Last week it was revealed that a high-powered rifle employed in the unsuccessful gun-tracking program was used to kill a police chief and his bodyguard in the Mexican state of Jalisco, signaling that some of the weapons used in the enterprise are now in the possession of members of drug cartels – the same people Fast and Furious was supposed to entrap as a result of the operation.
Meanwhile, the House Committee on Oversight & Government Reform, the panel that led the investigation into the brewing scandal, continues its efforts to gain access to documents in the possession of the Department of Justice. The House in June 2012 held Attorney General Eric Holder in contempt for failing to comply with the panel’s request.
President Obama, for the first time in his administration, invoked executive privilege to thwart the committee’s demand. Justice Department officials insist they had no knowledge of the operation.
Any future congressional action on Fast and Furious, which first came to light in January 2011, likely depends on the committee and its chairman, Rep. Darrell Issa (R-Calif.), gaining access to the withheld information. Ultimately the issue will be resolved in federal court.
Issa said the House remains “steadfast in its commitment to getting the full truth about this reckless gunwalking effort that has been linked to murders on both sides of our border with Mexico.”
The House actually issued two resolutions in June 2012, holding Holder in criminal contempt of Congress while also holding him in civil contempt, a move that provided the lower chamber with the authority to sue to gain access to the documents in dispute.

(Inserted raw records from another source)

import Literature.Analysis.FluidPDE.RusinSverakWeakLimitBlowupLeafAssembly
import Literature.Analysis.FluidPDE.RusinSverakCompactnessSevenLeaves
import HarnessLib

/-!
# Rusin–Šverák's weak-limit blow-up over the seven remaining leaves of its cone

Analysis/FluidPDE proof file (no definitions, no named facts) for the named fact
`Literature.Analysis.FluidPDE.rusin_sverak_weak_limit_blowup` (`RusinSverakCompactnessProofs.lean`;
W. Rusin, V. Šverák, *Minimal initial data for potential Navier–Stokes singularities*,
J. Funct. Anal. 260 (2011) 879–891 = arXiv:0911.0500, sentences 2–4 of the proof of **Cor. 4.3**,
p. 8: a bounded sequence of `Ḣ^{1/2}` blow-up data, normalised by scaling and translation so that
`T_max = 1` with a singular point at `(0, 1)`, has only blow-up data among the weak limits of its
subsequences — Cor. 4.2 applied after the paragraph following Thm. 4.1, "the only reason for
`T_max(u₀) < ∞` is a singularity at `t = T_max`").

The accepted assembly `rusin_sverak_weak_limit_blowup_of_local_leray_leaves`
(`RusinSverakWeakLimitBlowupLeafAssembly.lean`) derives the fact from five named facts of the
local Leray theory: **E** `leray_solution_exists_of_memLp_three`, **U**
`local_leray_weak_strong_uniqueness`, **A** `kato_isLocalLeraySolutionOn`, **F**
`leray_solution_farField_bound`, **S** `rusin_sverak_leray_singular_points_stable` — the same
five inputs as for Cor. 4.3 itself (`rusin_sverak_minimal_data_compact_of_local_leray_leaves`,
`RusinSverakCompactnessLeafAssembly.lean`). Since then the tree has discharged **A**
(`kato_isLocalLeraySolutionOn_holds`), the ε-regularity criterion
(`lemarieRieusset_epsilon_regularity_holds`), the Calderón–Zygmund bound for the normalised
pressure (`stein1970_normalisedPressure_ae_Lp_bound_holds`), Rusin–Šverák's Prop. 2.2
(`rusin_sverak_2011_proposition_2_2_holds`) and the two CKN inputs of **S**
(`RRS2016.step2_force_holds`, `RRS2016.lemma15_12_holds`), and has reduced **E**, **U**, **F**,
**S** to seven named facts, exactly as recorded for Cor. 4.3 in
`rusin_sverak_minimal_data_compact_of_seven_leaves` (`RusinSverakCompactnessSevenLeaves.lean`,
whose module docstring quotes each reduction and each leaf's locator):

1. `localEnergySolution_exists_local_of_memE2` (Lemarié-Rieusset 2016 Thm. 14.1; Seregin 2014
   Prop. 1.8), 2. `localEnergySolution_extension_of_memE2` (Seregin 2014 App. B §B.5;
   Lemarié-Rieusset 2016 Thm. 14.8, proof, Steps 1–3) — together giving **E** through
   `localLeraySolution_exists_of_memE2_of_extension` and
   `leray_solution_exists_of_memLp_three_of_memE2`;
3. `local_leray_difference_energy_estimate` (Lemarié-Rieusset 2016 Thm. 14.7, proof) — giving
   **U** through `local_leray_weak_strong_uniqueness_of`;
4. `kangMiuraTsai_pressure_decomposition` (Kang–Miura–Tsai 2021 Lemma 3.4) — giving **F** through
   `leray_solution_farField_bound_of_decomposition` with the two discharged inputs;
5. `jia_sverak_2013_lemma_2`, 6. `jia_sverak_2013_lemma_8`, 7. `localLeray_limit_isLocalLeraySolution`
   (Jia–Šverák 2013 Lemma 2, Lemma 8, proof of Thm. 1) — giving **S** through
   `jia_sverak_2013_corollary_1_of_lemma_2`, `localLeray_limiting_procedure_of_facts` and
   `rusin_sverak_leray_singular_points_stable_of_leaves` with the discharged inputs.

This file records the weak-limit blow-up fact as a consequence of exactly these seven
undischarged named facts, with the same term as for Cor. 4.3, so that
`rusin_sverak_weak_limit_blowup_holds` is `rusin_sverak_weak_limit_blowup_of_seven_leaves` applied
to the seven `_holds` theorems once they exist (its import closure is already merged here).

## References

* W. Rusin, V. Šverák, J. Funct. Anal. 260 (2011) 879–891 = arXiv:0911.0500, proof of Cor. 4.3
  (p. 8), Thm. 4.1, Thm. 4.2, Cor. 4.2, Prop. 2.2, Lemma 2.1. [RusinSverak2011]
* P. G. Lemarié-Rieusset, *The Navier–Stokes Problem in the 21st Century*, CRC Press 2016,
  doi:10.1201/b19556, Thms. 14.1, 14.7, 14.8, 15.1. [LemarieRieusset2016]
* H. Jia, V. Šverák, SIAM J. Math. Anal. 45 (2013) 1448–1459 = arXiv:1201.1592, Lemma 2, Cor. 1,
  Lemma 8, proof of Thm. 1. [JiaSverak2013]
* K. Kang, H. Miura, T.-P. Tsai, Int. Math. Res. Not. 2021 = arXiv:1812.10509, Lemmas 3.3–3.5.
  [KangMiuraTsai2020]
* G. Seregin, *Lecture Notes on Regularity Theory for the Navier–Stokes Equations*, World
  Scientific 2014, App. B, Prop. 1.8 and §B.5. [Seregin2014Notes]
-/

noncomputable section

namespace Literature.Analysis.FluidPDE

/-- **Rusin–Šverák's weak-limit blow-up (proof of Cor. 4.3, sentences 2–4) over the seven
undischarged leaves of its cone.** The fact `rusin_sverak_weak_limit_blowup` follows from local
existence (1) and extension (2) of local energy solutions with `E²` data, the difference energy
estimate behind weak–strong uniqueness (3), the local pressure decomposition (4), Jia–Šverák's
Lemma 2 (5) and Lemma 8 (6), and the limit step of the local Leray limiting procedure (7); every
other input of the printed argument (Kato's local theory, its `L^∞` continuation and the
`‖u(t)‖_∞ ≤ C/√t` bound, the local Leray property of Kato solutions, ε-regularity, RRS Lemma 15.12 /
Step 2, Prop. 2.2, the Calderón–Zygmund pressure bound, the Sobolev embedding `Ḣ^{1/2} ⊂ L³`) is a
theorem of the tree and is plugged in here or in the assemblies this term invokes.
[cite: RusinSverak2011, proof of Cor. 4.3, sentences 2–4 (arXiv:0911.0500 p. 8), with Cor. 4.2 and the paragraph after Thm. 4.1 (p. 6)] -/
theorem rusin_sverak_weak_limit_blowup_of_seven_leaves
    (h₁ : localEnergySolution_exists_local_of_memE2)
    (h₂ : localEnergySolution_extension_of_memE2)
    (h₃ : local_leray_difference_energy_estimate)
    (h₄ : kangMiuraTsai_pressure_decomposition)
    (h₅ : jia_sverak_2013_lemma_2) (h₆ : jia_sverak_2013_lemma_8)
    (h₇ : localLeray_limit_isLocalLeraySolution) : rusin_sverak_weak_limit_blowup :=
  rusin_sverak_weak_limit_blowup_of_local_leray_leaves
    (leray_solution_exists_of_memLp_three_of_memE2
      (localLeraySolution_exists_of_memE2_of_extension h₁ h₂))
    (local_leray_weak_strong_uniqueness_of h₃) kato_isLocalLeraySolutionOn_holds
    (leray_solution_farField_bound_of_decomposition lemarieRieusset_epsilon_regularity_holds h₄
      stein1970_normalisedPressure_ae_Lp_bound_holds)
    (rusin_sverak_leray_singular_points_stable_of_leaves (jia_sverak_2013_corollary_1_of_lemma_2 h₅)
      h₆ (localLeray_limiting_procedure_of_facts (jia_sverak_2013_corollary_1_of_lemma_2 h₅)
        rusin_sverak_2011_proposition_2_2_holds h₇)
      RRS2016.step2_force_holds RRS2016.lemma15_12_holds)

end Literature.Analysis.FluidPDE

end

Ronald Machen, the U.S. attorney for the District of Columbia who technically works for Holder, rejected the House request to pursue criminal sanctions. But the lawsuit seeking access to the documents is alive and well before U.S. District Judge Amy Berman Jackson, an Obama appointee who nonetheless has expressed skepticism over the administration’s motion to dismiss the action based on the claim of executive privilege and the assertion that the courts should stay out of a dispute between the executive and legislative branches.
Attorney Kerry Kircher, representing the House of Representatives, told the court during an April 24 hearing that presidents would essentially have carte blanche to withhold documents from Congress and frustrate legislative oversight of federal agencies if the judiciary failed to intervene. Attorney Ian Gershengorn, representing the Justice Department, argued that the courts would appear to be “a tool of the political process” if it got involved.
Jackson noted the two sides have proved unable to reach a settlement after months of negotiations, leading her to surmise that a third party, like the courts, might prove beneficial to resolving the issue.
Jackson has yet to issue a ruling and the case remains open. If the House Oversight & Government Reform Committee’s effort proves successful, the panel can get its hands on documents it considers vital to the investigation of the operation and return the issue to public consciousness. Basically, the panel wants to know what the Justice Department knew about the operation and when did it know it.
On Feb. 2, 2012, the Justice Department sent a letter to Sen. Chuck Grassley (R-Iowa), ranking member on the Senate Judiciary Committee, denying the existence of any gunwalking program. The letter was rescinded 10 months later when it proved to be inaccurate. House investigators hope the contested documents, should they be made public, will shed light on the department’s degree of knowledge.